А на кладбище шел свой ожесточенный бой. С этой высоты его не было видно, но видимо, и там русских теснили, не применяя к ним ничего из известного оружия. Давили массой толпы, ее молчанием, ее упорством. Ее стремлением дойти до своих противников и… а вот, что будет дальше, можно было только догадываться. Давили уж тем, что толпа за эти растянувшиеся в бесконечность минуты автоматной и пулеметной стрельбы почти никак не уменьшалась. Черной массой продолжала медленно наступать на солдат, отгоняя их к кладбищу.

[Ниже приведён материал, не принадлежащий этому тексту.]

import Summits.ValiantsHypothesis.ValiantsHypothesis.Theorems.BarrierLeverAnchoredDoorHitsLowerPairsUQFaceSpec

/-!
# Support item `AnchoredDoorHitsLowerPairs` (stmt-ValiantsHypothesis-22510), line `anchored-peeling`:
# the weighted specialisation for anchors whose target faces CONTAIN a common face (UQ², pair-distinct private anchors)

Helper file (`--supports stmt-ValiantsHypothesis-22510`; cell valiant-natproofs, rung V4, 𝒟-side door (c); registered line
`Cruxes/AnchoredDoorHitsLowerPairs/Lines/anchored_peeling.lean` v14; prover seat val-np-p1 gen 20). Closes NO item.

`…UQFaceSpec` (p625046) proved the entry formula of the weighted one-variable specialisation `wSpecHom` for a set `𝔅` of anchors that all have the SAME
target face `F`. The only use of `α.2 = F` was «two anchors of `𝔅` cannot be read in one square-free monomial». That already holds when every target
face merely CONTAINS the common nonempty face `F` (they all carry `y_F`). This file re-proves the entry formula and its three consequences under the weaker
hypothesis `∀ α ∈ 𝔅, F ⊆ α.2` (`prod_map_wSpecHom_symbFactor'`, `coeff_map_wSpecHom_symbolicWitness'`, `wSpecHom_coeff_eq_C'`,
`natDegree_wSpecHom_coeff_le'`, `coeff_wSpecHom_coeff_top'`). Consequence (sequel `…UQFaceCoreTwo`): in the face-target UQ step the `m` private anchors
`(ρ_A | F_A)` need only be pairwise distinct AS PAIRS, with roots `ρ_A ⊆ A` and sub-targets `W₀ ⊆ F_A ⊆ B_A` of size `≤ s` — not distinct roots.

WHAT THIS IS NOT: no determinant statement; nothing on crux stmt-ValiantsHypothesis-14610 or on `VP` versus `VNP`.
-/

set_option linter.dupNamespace false

namespace Summit.ValiantsHypothesis.ValiantsHypothesis.Theorems.BarrierLever.AnchoredPeeling

open Finset MvPolynomial
open Summit.ValiantsHypothesis.ValiantsHypothesis.Theorems.BarrierLever.BrickCalculus (pexpo pexpo_def pexpo_le_iff pexpo_sub
  pexpo_apply_natAdd pexpo_apply_castAdd)

noncomputable section

variable {h : ℕ}

/-- The product of the specialised factors of a set of anchors whose target faces all CONTAIN `F`: no mixed terms modulo `y_F²`. -/
theorem prod_map_wSpecHom_symbFactor' {𝔅 : Finset (Finset (Fin h) × Finset (Fin h))} {F : Finset (Fin h)} (h2 : ∀ α ∈ 𝔅, F ⊆ α.2)
    {P Q : Finset (Fin h) × Finset (Fin h) → Finset (Fin h)} (hP : ∀ α ∈ 𝔅, P α ⊆ univ \ α.1) (hQ : ∀ α ∈ 𝔅, Q α ⊆ univ \ α.2)
    (wt : Finset (Fin h) × Finset (Fin h) → ℕ) :
    ∃ Rm : MvPolynomial (Fin (h + h)) (Polynomial (MvPolynomial (Param h) ℂ)),
      (∏ α ∈ 𝔅, MvPolynomial.map (wSpecHom 𝔅 P Q wt) (symbFactor h α)) =
        1 + (∑ α ∈ 𝔅, ∑ Z ∈ (P α).powerset, ∑ W ∈ (Q α).powerset,
              C (Polynomial.X ^ (wt α * (Z.card + W.card + 1))) * monomial (pexpo (α.1 ∪ Z) (α.2 ∪ W)) 1) +
          monomial (pexpo (∅ : Finset (Fin h)) F + pexpo (∅ : Finset (Fin h)) F) 1 * Rm := by
  classical
  -- the specialised factors are `1 + y^F · Y' α`
  let Y' : Finset (Fin h) × Finset (Fin h) → MvPolynomial (Fin (h + h)) (Polynomial (MvPolynomial (Param h) ℂ)) := fun α =>
    ∑ Z ∈ (P α).powerset, ∑ W ∈ (Q α).powerset,
      C (Polynomial.X ^ (wt α * (Z.card + W.card + 1))) * monomial (pexpo (α.1 ∪ Z) ((α.2 \ F) ∪ W)) 1
  have hmm : ∀ e : Fin (h + h) →₀ ℕ,
      (monomial (pexpo (∅ : Finset (Fin h)) F) (1 : Polynomial (MvPolynomial (Param h) ℂ)) * monomial e 1 :
          MvPolynomial (Fin (h + h)) (Polynomial (MvPolynomial (Param h) ℂ))) =
        monomial (pexpo (∅ : Finset (Fin h)) F + e) 1 := fun e => by
    rw [monomial_mul, one_mul]
  have hsplit : ∀ α ∈ 𝔅, ∀ Z W : Finset (Fin h), Disjoint α.2 W →
      pexpo (α.1 ∪ Z) (α.2 ∪ W) = pexpo (∅ : Finset (Fin h)) F + pexpo (α.1 ∪ Z) ((α.2 \ F) ∪ W) := by
    intro α hα Z W hdW
    have hFW : Disjoint F ((α.2 \ F) ∪ W) := by
      rw [Finset.disjoint_union_right]
      exact ⟨Finset.disjoint_sdiff, Finset.disjoint_of_subset_left (h2 α hα) hdW⟩
    have := pexpo_union (A := (∅ : Finset (Fin h))) (Z := α.1 ∪ Z) (B := F) (W := (α.2 \ F) ∪ W) (Finset.disjoint_empty_left _) hFW
    rw [Finset.empty_union, ← Finset.union_assoc, Finset.union_sdiff_of_subset (h2 α hα)] at this
    exact this
  have hYY' : ∀ α ∈ 𝔅,
      (∑ Z ∈ (P α).powerset, ∑ W ∈ (Q α).powerset,
          C (Polynomial.X ^ (wt α * (Z.card + W.card + 1))) * monomial (pexpo (α.1 ∪ Z) (α.2 ∪ W)) 1 :
            MvPolynomial (Fin (h + h)) (Polynomial (MvPolynomial (Param h) ℂ))) =
        monomial (pexpo (∅ : Finset (Fin h)) F) 1 * Y' α := by
    intro α hα
    simp only [Y', Finset.mul_sum]
    refine Finset.sum_congr rfl (fun Z _ => Finset.sum_congr rfl (fun W hW => ?_))
    have hdW : Disjoint α.2 W :=
      Finset.disjoint_of_subset_right (Finset.mem_powerset.mp hW) (Finset.disjoint_of_subset_right (hQ α hα) Finset.disjoint_sdiff)
    rw [hsplit α hα Z W hdW, ← hmm, mul_left_comm]
  have hfac : ∀ α ∈ 𝔅, MvPolynomial.map (wSpecHom 𝔅 P Q wt) (symbFactor h α) = 1 + monomial (pexpo (∅ : Finset (Fin h)) F) 1 * Y' α := by
    intro α hα
    rw [map_wSpecHom_symbFactor_of_mem 𝔅 P Q wt hα (hP α hα) (hQ α hα), hYY' α hα]
  obtain ⟨Rm, hRm⟩ := prod_one_add_monomial_mul 𝔅 (pexpo (∅ : Finset (Fin h)) F) Y'
  refine ⟨Rm, ?_⟩
  rw [Finset.prod_congr rfl hfac, hRm]
  congr 2
  exact Finset.sum_congr rfl (fun α hα => (hYY' α hα).symm)

/-- **Entry formula for a set of anchors whose target faces contain a common nonempty face.** If every `α ∈ 𝔅 ⊆ anchors` has `F ⊆ α.2`, `F ≠ ∅`, then
`[x^S y^T] wSpec(symbolicWitness) = C L°[S,T] + Σ_{α ∈ 𝔅} Σ_{Z ⊆ P α, W ⊆ Q α} [α.1 ∪ Z ⊆ S ∧ α.2 ∪ W ⊆ T] · T^{wt α (|Z|+|W|+1)} · L°[S ∖ (α.1 ∪ Z), T ∖ (α.2 ∪ W)]`
(no mixed terms: two anchors of `𝔅` would need `y_F²`). -/
theorem coeff_map_wSpecHom_symbolicWitness' (s h : ℕ) {𝔅 : Finset (Finset (Fin h) × Finset (Fin h))} (h𝔅 : 𝔅 ⊆ anchors s h)
    {F : Finset (Fin h)} (hF : F.Nonempty) (h2 : ∀ α ∈ 𝔅, F ⊆ α.2)
    {P Q : Finset (Fin h) × Finset (Fin h) → Finset (Fin h)} (hP : ∀ α ∈ 𝔅, P α ⊆ univ \ α.1) (hQ : ∀ α ∈ 𝔅, Q α ⊆ univ \ α.2)
    (wt : Finset (Fin h) × Finset (Fin h) → ℕ) (S T : Finset (Fin h)) :
    coeff (pexpo S T) (MvPolynomial.map (wSpecHom 𝔅 P Q wt) (symbolicWitness s h)) =
      Polynomial.C (restSetEntry s h 𝔅 S T) +
        ∑ α ∈ 𝔅, ∑ Z ∈ (P α).powerset, ∑ W ∈ (Q α).powerset,
          (if α.1 ∪ Z ⊆ S ∧ α.2 ∪ W ⊆ T then
            Polynomial.monomial (wt α * (Z.card + W.card + 1)) (restSetEntry s h 𝔅 (S \ (α.1 ∪ Z)) (T \ (α.2 ∪ W)))
          else 0) := by
  classical
  simp only [restSetEntry]
  obtain ⟨Rm, hprod⟩ := prod_map_wSpecHom_symbFactor' h2 hP hQ wt
  have hmixed : coeff (pexpo S T) (monomial (pexpo (∅ : Finset (Fin h)) F + pexpo (∅ : Finset (Fin h)) F) 1 * Rm *
      MvPolynomial.map Polynomial.C (symbRestSet s h 𝔅)) = 0 := by
    rw [mul_assoc]; exact coeff_pexpo_monomial_two_mul hF _ S T
  rw [map_wSpecHom_symbolicWitness s h h𝔅 P Q wt, hprod, add_mul, add_mul, one_mul, coeff_add, coeff_add, hmixed, add_zero,
    coeff_map, add_right_inj]
  rw [Finset.sum_mul, coeff_sum]
  refine Finset.sum_congr rfl (fun α _ => ?_)
  rw [Finset.sum_mul, coeff_sum]
  refine Finset.sum_congr rfl (fun Z _ => ?_)
  rw [Finset.sum_mul, coeff_sum]
  refine Finset.sum_congr rfl (fun W _ => ?_)
  rw [mul_assoc, coeff_C_mul, coeff_monomial_mul']
  by_cases hle : α.1 ∪ Z ⊆ S ∧ α.2 ∪ W ⊆ T
  · rw [if_pos ((pexpo_le_iff _ _ _ _).mpr hle), if_pos hle, one_mul, pexpo_sub _ _ _ _ hle.1 hle.2, coeff_map,
      mul_comm, Polynomial.C_mul_X_pow_eq_monomial]
  · rw [if_neg (fun h' => hle ((pexpo_le_iff _ _ _ _).mp h')), if_neg hle, mul_zero]

/-! ## 5. Consequences for single entries -/

section Entry2

variable {s : ℕ} {𝔅 : Finset (Finset (Fin h) × Finset (Fin h))} {F : Finset (Fin h)}
  {P Q : Finset (Fin h) × Finset (Fin h) → Finset (Fin h)} {wt : Finset (Fin h) × Finset (Fin h) → ℕ}

/-- Off the target face the specialised entry is the constant original entry. -/
theorem wSpecHom_coeff_eq_C' (h𝔅 : 𝔅 ⊆ anchors s h) (hF : F.Nonempty) (h2 : ∀ α ∈ 𝔅, F ⊆ α.2)
    (hP : ∀ α ∈ 𝔅, P α ⊆ univ \ α.1) (hQ : ∀ α ∈ 𝔅, Q α ⊆ univ \ α.2) (S T : Finset (Fin h)) (hT : ¬ F ⊆ T) :
    wSpecHom 𝔅 P Q wt (coeff (pexpo S T) (symbolicWitness s h)) = Polynomial.C (coeff (pexpo S T) (symbolicWitness s h)) := by
  have hnot : ∀ α ∈ 𝔅, ¬ (α.1 ⊆ S ∧ α.2 ⊆ T) := fun α hα hsub => hT ((h2 α hα).trans hsub.2)
  rw [← MvPolynomial.coeff_map, coeff_map_wSpecHom_symbolicWitness' s h h𝔅 hF h2 hP hQ wt S T,
    coeff_symbolicWitness_eq_restSet s h h𝔅 S T hnot, Finset.sum_eq_zero (fun α hα => ?_), add_zero]
  refine Finset.sum_eq_zero (fun Z _ => Finset.sum_eq_zero (fun W _ => ?_))
  rw [if_neg]
  exact fun hZW => hnot α hα ⟨Finset.union_subset_left hZW.1, Finset.union_subset_left hZW.2⟩

/-- Degree bound of a specialised entry: a bound `B` valid for every anchor of `𝔅` that fits into `(S, T)` with some twist sets. -/
theorem natDegree_wSpecHom_coeff_le' (h𝔅 : 𝔅 ⊆ anchors s h) (hF : F.Nonempty) (h2 : ∀ α ∈ 𝔅, F ⊆ α.2)
    (hP : ∀ α ∈ 𝔅, P α ⊆ univ \ α.1) (hQ : ∀ α ∈ 𝔅, Q α ⊆ univ \ α.2) (S T : Finset (Fin h)) (B : ℕ)
    (hB : ∀ α ∈ 𝔅, ∀ Z ⊆ P α, ∀ W ⊆ Q α, α.1 ∪ Z ⊆ S → α.2 ∪ W ⊆ T → wt α * (Z.card + W.card + 1) ≤ B) :
    (wSpecHom 𝔅 P Q wt (coeff (pexpo S T) (symbolicWitness s h))).natDegree ≤ B := by
  classical
  rw [← MvPolynomial.coeff_map, coeff_map_wSpecHom_symbolicWitness' s h h𝔅 hF h2 hP hQ wt S T]
  exact natDegree_entry₃_le _ 𝔅 P Q (fun α Z W => α.1 ∪ Z ⊆ S ∧ α.2 ∪ W ⊆ T) (fun α Z W => wt α * (Z.card + W.card + 1))
    (fun α Z W => restSetEntry s h 𝔅 (S \ (α.1 ∪ Z)) (T \ (α.2 ∪ W))) B
    (fun α hα Z hZ W hW hc => hB α hα Z (Finset.mem_powerset.mp hZ) W (Finset.mem_powerset.mp hW) hc.1 hc.2)

/-- **Top coefficient of a specialised entry, one designated anchor.** If `α₀ ∈ 𝔅` with full twist sets is the only fitting term of degree
`B = wt α₀ · (|P α₀| + |Q α₀| + 1) ≠ 0`, the coefficient at `B` is `[α₀.1 ∪ P α₀ ⊆ S ∧ α₀.2 ∪ Q α₀ ⊆ T] · L°[S ∖ (α₀.1 ∪ P α₀), T ∖ (α₀.2 ∪ Q α₀)]`. -/
theorem coeff_wSpecHom_coeff_top' (h𝔅 : 𝔅 ⊆ anchors s h) (hF : F.Nonempty) (h2 : ∀ α ∈ 𝔅, F ⊆ α.2)
    (hP : ∀ α ∈ 𝔅, P α ⊆ univ \ α.1) (hQ : ∀ α ∈ 𝔅, Q α ⊆ univ \ α.2) (S T : Finset (Fin h)) {B : ℕ} (hB : B ≠ 0)
    {α₀ : Finset (Fin h) × Finset (Fin h)} (hα₀ : α₀ ∈ 𝔅) (hdeg₀ : wt α₀ * ((P α₀).card + (Q α₀).card + 1) = B)
    (honly : ∀ α ∈ 𝔅, ∀ Z ⊆ P α, ∀ W ⊆ Q α, α.1 ∪ Z ⊆ S → α.2 ∪ W ⊆ T → wt α * (Z.card + W.card + 1) = B →
      α = α₀ ∧ Z = P α₀ ∧ W = Q α₀) :
    (wSpecHom 𝔅 P Q wt (coeff (pexpo S T) (symbolicWitness s h))).coeff B =
      if α₀.1 ∪ P α₀ ⊆ S ∧ α₀.2 ∪ Q α₀ ⊆ T then restSetEntry s h 𝔅 (S \ (α₀.1 ∪ P α₀)) (T \ (α₀.2 ∪ Q α₀)) else 0 := by
  classical
  rw [← MvPolynomial.coeff_map, coeff_map_wSpecHom_symbolicWitness' s h h𝔅 hF h2 hP hQ wt S T]
  exact coeff_entry₃_top _ 𝔅 P Q (fun α Z W => α.1 ∪ Z ⊆ S ∧ α.2 ∪ W ⊆ T) (fun α Z W => wt α * (Z.card + W.card + 1))
    (fun α Z W => restSetEntry s h 𝔅 (S \ (α.1 ∪ Z)) (T \ (α.2 ∪ W))) hB hα₀ hdeg₀
    (fun α hα Z hZ W hW hc hd => honly α hα Z (Finset.mem_powerset.mp hZ) W (Finset.mem_powerset.mp hW) hc.1 hc.2 hd)

end Entry2

end

end Summit.ValiantsHypothesis.ValiantsHypothesis.Theorems.BarrierLever.AnchoredPeeling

– Дайте уже свет! Свет! – донеслось с БТРа. Свет долго не давали, за это время стрельба немного поутихла, русские отступили еще на десяток-другой метров, а наступающие черной своей силой все так же беззвучно шли на огонь, не воспринимая автоматные очереди как нечто серьезное. Трассирующие пули входили в соединение с телами из толпы и исчезали. Словно пожранные неумолимо наступающей чернотой.

Наконец, стал свет. Прожектор, спешно установленный на броне БТРа, впился ярким лучом в надвигавшуюся толпу. Бахва выдохнул, Манана вскрикнула. Важа даже не обернулся. Бросив бинокль в самом начале перестрелки, он лежал, закрыв лицо руками. Тело колотила дрожь, унять которую уже невозможно было. Первое время его пытался расшевелить Нодар, но поняв, что это бесполезно, отстал. А затем занялся своим автоматом. Только бы не смотреть самому.

Толпа состояла из самых разных лиц, в ней, словно при вавилонском столпотворении, все смешалось, в одном ряду брели местные жители, пленные русские, и чуть подотстав, но так же подставляя грудь под пули, сами партизаны. А пули не щадили никого из вышедших из окружения. Не щадили, но и не могли остановить. Толпа двигалась уверенно, и те, кто был в ней, переносили попадания свинца стойко, словно их обстреливали бумажными комочками. Вовсе не обращая внимания на поражения, нанесенные собственным телам. Так, будто тела эти принадлежали кому-то другому, а они, люди, оставались лишь ладно сделанными марионетками, безропотно подчинявшимися приказу некоей высшей силы.